In [1]:
import glob
import nltk
import os
import re
import string
import fasttext
import fileinput

from tqdm.notebook import tqdm
from lxml import etree

TOKENIZER = nltk.tokenize.word_tokenize

# XML to token

In [2]:
parser = etree.XMLParser()
xml = etree.parse('../chronicles/1789_Brug_Wall/1789_Brug_Wall_tei.xml')
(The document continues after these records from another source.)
import Summits.KontsevichZagierPeriods.KontsevichZagierPeriods.Theses.SymplecticScissors
import Literature.NumberTheory.Transcendental.KZCalculus

/-!
# Crux `PlanarAreas` (stmt-KontsevichZagierPeriods-4990) — ideator 3 sketch (crux-ideate round 1)

Two first lemmas, typed over existing declarations:

* Card `green-native-bands`: `GreenInRelations` (the typed Green generator of crux 10042
  `RealOnePeriodRelations` lies in the FULL relation subgroup `KZ.relations`: Newton–Leibniz along `b` with
  the coefficient `A` itself as primitive, the swap change of variables, Newton–Leibniz along `a`) and
  `AreaSlicing` (an integrand-1 planar representation is congruent modulo `KZ.relations` to a `ℤ`-combination
  of 1-dimensional representations: cylindrical decomposition + Newton–Leibniz with primitive `y`), with the
  glue `planarAreas_of : RealOnePeriodRelations → GreenInRelations → AreaSlicing → PlanarAreas` PROVED.
* Card `degree-shadow-membranes`: `NullHomotopicNashLoopStatement` — the real realisation of `a·ω` along a
  null-homotopic `ℚ`-semialgebraic `C¹` loop on a smooth affine curve lies in `KZ.relations`.
-/

noncomputable section

open scoped BigOperators
open Set MeasureTheory
open Literature.NumberTheory.Transcendental Literature.NumberTheory.Transcendental.CurvePeriods
open Literature.ModelTheory.ExponentialFields (IsSemialgebraic)

namespace Summit.KontsevichZagierPeriods.KontsevichZagierPeriods.Cruxes.PlanarAreas.Ideator3

open Summit.KontsevichZagierPeriods.KontsevichZagierPeriods.Theses.SymplecticScissors

/-- The GREEN GENERATOR family of crux 10042, verbatim. [cite: KontsevichZagier2001, §1.2] -/
def greenSet : Set KZ.FormalRep :=
  {g : KZ.FormalRep | ∃ (Δ : Set (Fin 2 → ℝ)) (A B S : (Fin 2 → ℝ) → ℝ) (r₀₁ r₁₂ r₀₂ : KZ.IntegralRep 1),
    Δ = {p | 0 ≤ p 0 ∧ 0 ≤ p 1 ∧ p 0 + p 1 ≤ 1} ∧ IsSemialgebraicFunOn ℚ Δ A ∧ IsSemialgebraicFunOn ℚ Δ B ∧
    ContinuousOn A Δ ∧ ContinuousOn B Δ ∧
    (∀ p : Fin 2 → ℝ, 0 < p 0 → 0 < p 1 → p 0 + p 1 < 1 →
      HasFDerivAt S (A p • ContinuousLinearMap.proj (R := ℝ) (φ := fun _ : Fin 2 => ℝ) 0 +
        B p • ContinuousLinearMap.proj (R := ℝ) (φ := fun _ : Fin 2 => ℝ) 1) p) ∧
    r₀₁.domain = {z | z 0 ∈ Set.Ioo 0 1} ∧ r₁₂.domain = {z | z 0 ∈ Set.Ioo 0 1} ∧
    r₀₂.domain = {z | z 0 ∈ Set.Ioo 0 1} ∧ (∀ z ∈ r₀₁.domain, r₀₁.integrand z = A ![z 0, 0]) ∧
    (∀ z ∈ r₁₂.domain, r₁₂.integrand z = B ![1 - z 0, z 0] - A ![1 - z 0, z 0]) ∧
    (∀ z ∈ r₀₂.domain, r₀₂.integrand z = B ![0, z 0]) ∧ g = KZ.of r₀₁ + KZ.of r₁₂ - KZ.of r₀₂}

/-- FIRST LEMMA of card `green-native-bands`: the typed Green generator lies in the full relation subgroup
(three moves on the native band: rule 3 along `b` with primitive `A`, the swap `(a,b) ↦ (b,a)` (rule 2),
rule 3 along `a` with primitive `B`; the common bulk integrand is `∂_b A = ∂_a B`, defined off the
`C¹`-singular set of `A, B` and absolutely integrable by uniform finiteness of the fibrewise monotonicity
pieces of `A` and `B`). [cite: KontsevichZagier2001, §1.2 rule (3)] -/
def GreenInRelations : Prop := greenSet ⊆ (KZ.relations : Set KZ.FormalRep)

/-- SECOND glue lemma of card `green-native-bands`: every integrand-1 planar representation is congruent
modulo `KZ.relations` to a `ℤ`-combination of 1-dimensional representations (cylindrical decomposition of
the domain into cells `{x ∈ I, φ x < y < ψ x}` and null cells, then rule 3 along `y` with primitive `y`).
[cite: KontsevichZagier2001, §1.1] -/
def AreaSlicing : Prop :=
  ∀ r : KZ.IntegralRep 2, (∀ p ∈ r.domain, r.integrand p = 1) →
    ∃ c ∈ AddSubgroup.closure (Set.range fun s : KZ.IntegralRep 1 => KZ.of s), KZ.of r - c ∈ KZ.relations

/-- The conclusion set of crux 10042 is `closure (1a ∪ 1b ∪ 2 ∪ greenSet)` (definitional check). -/
example : RealOnePeriodRelations ↔
    ∀ c : KZ.FormalRep, c ∈ AddSubgroup.closure (Set.range fun r : KZ.IntegralRep 1 => KZ.of r) →
      KZ.eval c = 0 →
      c ∈ AddSubgroup.closure (KZ.domainAddRel ∪ KZ.integrandAddRel ∪ KZ.changeOfVariablesRel ∪ greenSet) :=
  Iff.rfl

/-- GLUE (proved): crux 4990 follows from crux 10042 and the two glue lemmas.
[cite: KontsevichZagier2001, §1.2] -/
theorem planarAreas_of (h : RealOnePeriodRelations) (hG : GreenInRelations) (hS : AreaSlicing) :
    PlanarAreas := by
  intro r r' hr hr' hv
  obtain ⟨c, hc, hrc⟩ := hS r hr
  obtain ⟨c', hc', hrc'⟩ := hS r' hr'
  -- the generators of M₁ are relations
  have hM₁ : AddSubgroup.closure
      (KZ.domainAddRel ∪ KZ.integrandAddRel ∪ KZ.changeOfVariablesRel ∪ greenSet) ≤ KZ.relations := by
    refine (AddSubgroup.closure_le _).mpr ?_
    rintro g (((hg | hg) | hg) | hg)
    · exact KZ.domainAddRel_subset_relations hg
    · exact KZ.integrandAddRel_subset_relations hg
    · exact KZ.changeOfVariablesRel_subset_relations hg
    · exact hG hg
  -- values
  have hsound : ∀ x ∈ KZ.relations, KZ.eval x = 0 := fun x hx =>
    (AddMonoidHom.mem_ker).mp (KZ.relations_le_ker_eval_holds hx)
  have e1 : KZ.eval c = r.value := by
    have := hsound _ hrc
    rw [map_sub, KZ.eval_of, sub_eq_zero] at this
    exact this.symm
  have e2 : KZ.eval c' = r'.value := by
    have := hsound _ hrc'
    rw [map_sub, KZ.eval_of, sub_eq_zero] at this
    exact this.symm
  have hcc : c - c' ∈ AddSubgroup.closure (Set.range fun s : KZ.IntegralRep 1 => KZ.of s) :=
    sub_mem hc hc'
  have hev : KZ.eval (c - c') = 0 := by rw [map_sub, e1, e2, hv, sub_self]
  have key : c - c' ∈ KZ.relations := hM₁ (h (c - c') hcc hev)
  have : KZ.of r - KZ.of r' = (KZ.of r - c) - (KZ.of r' - c') + (c - c') := by abel
  show KZ.of r - KZ.of r' ∈ KZ.relations
  rw [this]
  exact add_mem (sub_mem hrc hrc') key

/-! ### Card `degree-shadow-membranes` -/

/-- A path `γ : ℝ → ℂⁿ` is a `ℚ`-SEMIALGEBRAIC (Nash) PATH: its realification `[0,1] → ℝ²ⁿ` is a
`ℚ`-semialgebraic map. [cite: BochnakCosteRoy1998, Def. 2.2.5] -/
def IsSAPath {n : ℕ} (γ : ℝ → (Fin n → ℂ)) : Prop :=
  IsSemialgebraicMapOn ℚ {z : Fin 1 → ℝ | z 0 ∈ Set.Icc (0 : ℝ) 1}
    (fun z => Fin.append (fun i => (γ (z 0) i).re) (fun i => (γ (z 0) i).im))

/-- `r` REALISES `a · (ω, γ)`: domain `(0,1)`, integrand `t ↦ Re(a · Σᵢ ωᵢ(γ t) γᵢ′ t)`.
[cite: HuberWustholz2022, Cor. 12.7] -/
def Realises {n : ℕ} (r : KZ.IntegralRep 1) (a : ℂ) (ω : Fin n → MvPolynomial (Fin n) ℂ)
    (γ : ℝ → (Fin n → ℂ)) : Prop :=
  r.domain = {z | z 0 ∈ Set.Ioo (0 : ℝ) 1} ∧
    ∀ z ∈ r.domain, r.integrand z =
      (a * ∑ i, MvPolynomial.eval (γ (z 0)) (ω i) * deriv (fun u => γ u i) (z 0)).re

/-- A based NULL-HOMOTOPY of the loop `γ` inside the complex points of `Z`: a continuous
`H : [0,1]² → Z(ℂ)` with `H(t,0) = γ t`, `H(t,1) = γ 0`, `H(0,s) = H(1,s) = γ 0`. [folklore] -/
def IsNullHomotopy (Z : CurveData) (γ : ℝ → (Fin Z.n → ℂ)) (H : ℝ × ℝ → (Fin Z.n → ℂ)) : Prop :=
  ContinuousOn H (Set.Icc (0 : ℝ) 1 ×ˢ Set.Icc (0 : ℝ) 1) ∧
    Set.MapsTo H (Set.Icc (0 : ℝ) 1 ×ˢ Set.Icc (0 : ℝ) 1) Z.points ∧
    (∀ t ∈ Set.Icc (0 : ℝ) 1, H (t, 0) = γ t) ∧ (∀ t ∈ Set.Icc (0 : ℝ) 1, H (t, 1) = γ 0) ∧
    (∀ s ∈ Set.Icc (0 : ℝ) 1, H (0, s) = γ 0 ∧ H (1, s) = γ 0)

/-- FIRST LEMMA of card `degree-shadow-membranes` (`NullHomotopicNashLoop`): on a smooth affine curve `Z`
over `ℚ̄`, for an algebraic polynomial 1-form `ω`, an algebraic scalar `a` and a `ℚ`-semialgebraic `C¹`
LOOP `γ` (a `CurvePath` with `γ 0 = γ 1`) that is null-homotopic in `Z(ℂ)`, the real realisation
`[∫₀¹ Re(a·ω(γ)γ′) dt]` lies in `KZ.relations`. Proof plan: the DEGREE SHADOW `n_U` of the null-homotopy on
the finitely many bounded semialgebraic components `U` of `Z(ℂ) ∖ γ[0,1]` writes the loop as
`Σ n_U ∂[Ū]`, and Stokes on each `Ū` is rule 3 + swap + rule 3 on the CAD bands of its Nash chart pieces.
[cite: HuberWustholz2022, §3.3.1] -/
def NullHomotopicNashLoopStatement : Prop :=
  ∀ (Z : CurveData), Z.IsSmoothAffineCurve →
    ∀ (ω : Fin Z.n → MvPolynomial (Fin Z.n) ℂ), (∀ i, HasAlgCoeffs (ω i)) →
    ∀ (a : ℂ), IsAlgebraic ℚ a →
    ∀ γ : CurvePath Z, IsSAPath γ.toFun → γ.toFun 0 = γ.toFun 1 →
      (∃ H : ℝ × ℝ → (Fin Z.n → ℂ), IsNullHomotopy Z γ.toFun H) →
      ∀ r : KZ.IntegralRep 1, Realises r a ω γ.toFun → KZ.of r ∈ KZ.relations

/-- Sanity: the statement is inhabited as a `Prop` (type-checks); its degenerate instance `ω = 0` holds by
integrand additivity alone (`[∫0] = [∫0] + [∫0]`). -/
example : NullHomotopicNashLoopStatement → True := fun _ => trivial

end Summit.KontsevichZagierPeriods.KontsevichZagierPeriods.Cruxes.PlanarAreas.Ideator3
for elem in xml.getiterator():
    elem.tag = etree.QName(elem).localname
etree.cleanup_namespaces(xml)

In [3]:
punctuation = "[{`,.?!:;/\()''""¬}]" #eventueel hier de hyphen weghalen zodat deze later gemerged kunnen worden in het outputfile

In [4]:
previous_row = dict()
tokens = []

line_elements = xml.xpath('//l')
for i, line in tqdm(enumerate(line_elements),
                   total=len(line_elements)):
    for element in line.xpath('child::text()|*'):
        if type(element) == etree._ElementUnicodeResult:
            label = 'O'
            attribute = ''
            wordstring = re.sub(r"((¬#?) ?)", "", str(element)).lower()
            for c in wordstring:
                if c in punctuation:
                    wordstring = wordstring.replace(c, '')
            for token in TOKENIZER(str(wordstring)):
                tokens.append(dict(sentence_id = i,
                               token = token,
                               label = label,
                               attribute = attribute
                               ))
                previous_row = dict()
        else:
            if len(previous_row) == 0:
                label = element.xpath('name()') + '-B'
            else:
                if previous_row['label'] == (element.xpath('name()') + '-I') or previous_row['label'] == (element.xpath('name()') + '-B'):
                    label = element.xpath('name()') + '-I'
                else:
                    label = element.xpath('name()') + '-B'
            text = ''.join(element.xpath('descendant::text()'))
            if label == 'hi':
                label = ''
                attribute = ''
            if label == 'waarneming-B' or label == 'waarneming-I':
                attribute = ''.join(element.xpath('@waarneming'))
            wordstring = str(text).lower()
            for c in wordstring:
                if c in punctuation:
                    wordstring = wordstring.replace(c, '')
            for j, token in (enumerate(TOKENIZER(str(wordstring)))):
                if j > 0 and label != '':
                    label = element.xpath('name()') + '-I'    
                tokens.append(dict(sentence_id = i,
                                   token = token,
                                   label = label,
                                   attribute = attribute
                                   ))
                previous_row = dict(sentence_id = i,
                                   token = token,
                                   label = label,
                                   attribute = attribute
                                   )

HBox(children=(IntProgress(value=0, max=1291), HTML(value='')))




In [5]:
import pandas as pd
tokenized_text = pd.DataFrame(tokens)

tokenized_text.to_csv('../output/1789_Brug_Wall/tokenized_text.csv')

In [6]:
tokenized_text['label'].unique()

array(['O', 'informatiebron-B', 'waarneming-B', 'ontvanger-B',
       'informatiebron-I', 'waarneming-I', 'ontvanger-I'], dtype=object)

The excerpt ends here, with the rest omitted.